Er selbst bezeichnete sich als streng deutschnational, bewertete Teile der NS-Ideologie positiv und war Mitglied der NSDAP. Sein Verhältnis zum Nationalsozialismus blieb jedoch ambivalent und schlug im Laufe der NS-Herrschaft in partielle Gegnerschaft um. Seine christlichen Überzeugungen und sein oft derbes, autoritär-selbstbewusstes Auftreten brachten Seggel seit 1933 immer wieder in Konflikte mit den nationalsozialistischen Machthabern.


So wurde er im März 1934 vom Ortsgruppenleiter angezeigt, weil er in seinen Predigten die Versuche zur Gleichschaltung der Kirche, die Verfolgung von Pfarrern und die NS-Rassenideologie kritisiert hatte. Das Verfahren wurde jedoch eingestellt, ebenso wie zwei weitere Anzeigen wegen kritischer Äußerungen und staatsfeindlicher Einstellung 1935 und 1936.

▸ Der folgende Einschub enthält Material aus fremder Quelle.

/-- **THE SAME-DATUM COMPANION IN `IsRecordOfRecord₁₃C`** (witness `θ.pinB8SubB lam` under the C-binding): same `D`, `C`, window, `L`; leaves agree off `b8`; companion's `b8`
(typed, over the four-law sub-family) ⇒ record's `b8` (surviving) under the carrier law (1.36) ⊂ (1.62) — never conversely.
[cite: Balaban1985RegularSpaces, Thm 8 p.101 (surviving vs typed); Balaban1989LargeFieldII, Thm 1 + (0.1) pp.355–356 (bookkeeping)] -/
theorem companion_of_isRecordOfRecord₁₃CSB8subB (h : IsRecordOfRecord₁₃CSB8subB F N D w) :
    ∃ w' : WorldP, IsRecordOfRecord₁₃C F N D w' ∧ w'.C = w.C ∧ w'.γ = w.γ ∧ w'.L = w.L ∧
      (∀ P : B12.RunParams, leavesP w P = { leavesP w' P with b8 := (leavesP w P).b8 }) ∧
      ∀ P : B12.RunParams, (leavesP w' P).b8 → (leavesP w P).b8 := by
  obtain ⟨θ, hP, lam, hθ, hD, hC, hγ, hL, hup⟩ := h
  have hup' : ∀ P, w.up P = (upOfRecord₅C F N ((θ.pinB8SubB F N lam).toStage5₁₃ F N) P).withB8 (leavesP w P).b8 := fun P => by
    show w.up P = (upOfRecord₅C F N _ P).withB8 (w.up P).b8
    rw [hup P]
    rfl
  refine ⟨{ w with up := fun P => upOfRecord₅C F N ((θ.pinB8SubB F N lam).toStage5₁₃ F N) P },
    ⟨θ.pinB8SubB F N lam, hP.pinB8SubB lam, (Stage13Params.pinB8SubB_admissible_iff F N _ _).2 hθ, ?_, hC, hγ, hL, fun P => rfl⟩, rfl, rfl, rfl,
      leavesP_eq_of_up_withB8 hup', fun P h8 => ?_⟩
  · rw [datumOfRecord₁₃_pinB8SubB F N θ hP lam]; exact hD
  · have h8' := (upOfRecord₅C_toStage5₁₃_pinB8SubB_b8_iff F N θ lam P).1 h8
    show (w.up P).b8
    rw [hup P]
    exact (upOfRecord₅CS_toStage5₁₃_pinB8SubB_b8_iff F N θ lam P).2
      (B8LeafKnitRS.b8LeafRS_of_b8LeafR (C136_C162_famB8OfRecordSubB lam.β lam.len) h8')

Die wiederholten Anzeigen, Bespitzelungen und Forderungen nach seiner Absetzung hinderten Seggel nicht daran, in seiner Bußtagspredigt vom 16. November 1938 offen die Gewalttaten des Novemberpogroms anzuprangern. Seine mehrfach vorgetragene Predigt über den Synagogensturm enthielt zwar antisemitische Aussagen, Seggel verurteilte aber deutlich den Greuel an heiliger Stätte und bekannte, als Deutscher möchte ich meine Hand nicht zur Gewalttat an einen Juden legen. Die Täter seien Unmenschen gewesen, ein Christenmensch tut so etwas nicht (Zitate nach Marlen Rabl, Seggel, 63f.).


Diese Predigt führte erneut zu einer Anzeige. Da die Gemeindemitglieder jedoch keine klaren Aussagen machten, wurde auch diese Anzeige wieder fallengelassen. In den folgenden Jahren kam es noch zu drei weiteren Verfahren wegen Krititk an einem HJ-Führer, öffentlicher Bekanntgabe von Kirchenaustritten und Verstoßes gegen baurechtliche Bestimmungen.


Dass Seggel zwar eine Vielzahl von Repressalien erlitt, von ernsthaften Folgen letztlich aber verschont blieb, war neben seinem Formulierungsgeschick bei den Verhören auch dem Rückhalt bei seiner Gemeinde und kirchlichen Vorgesetzten zu verdanken.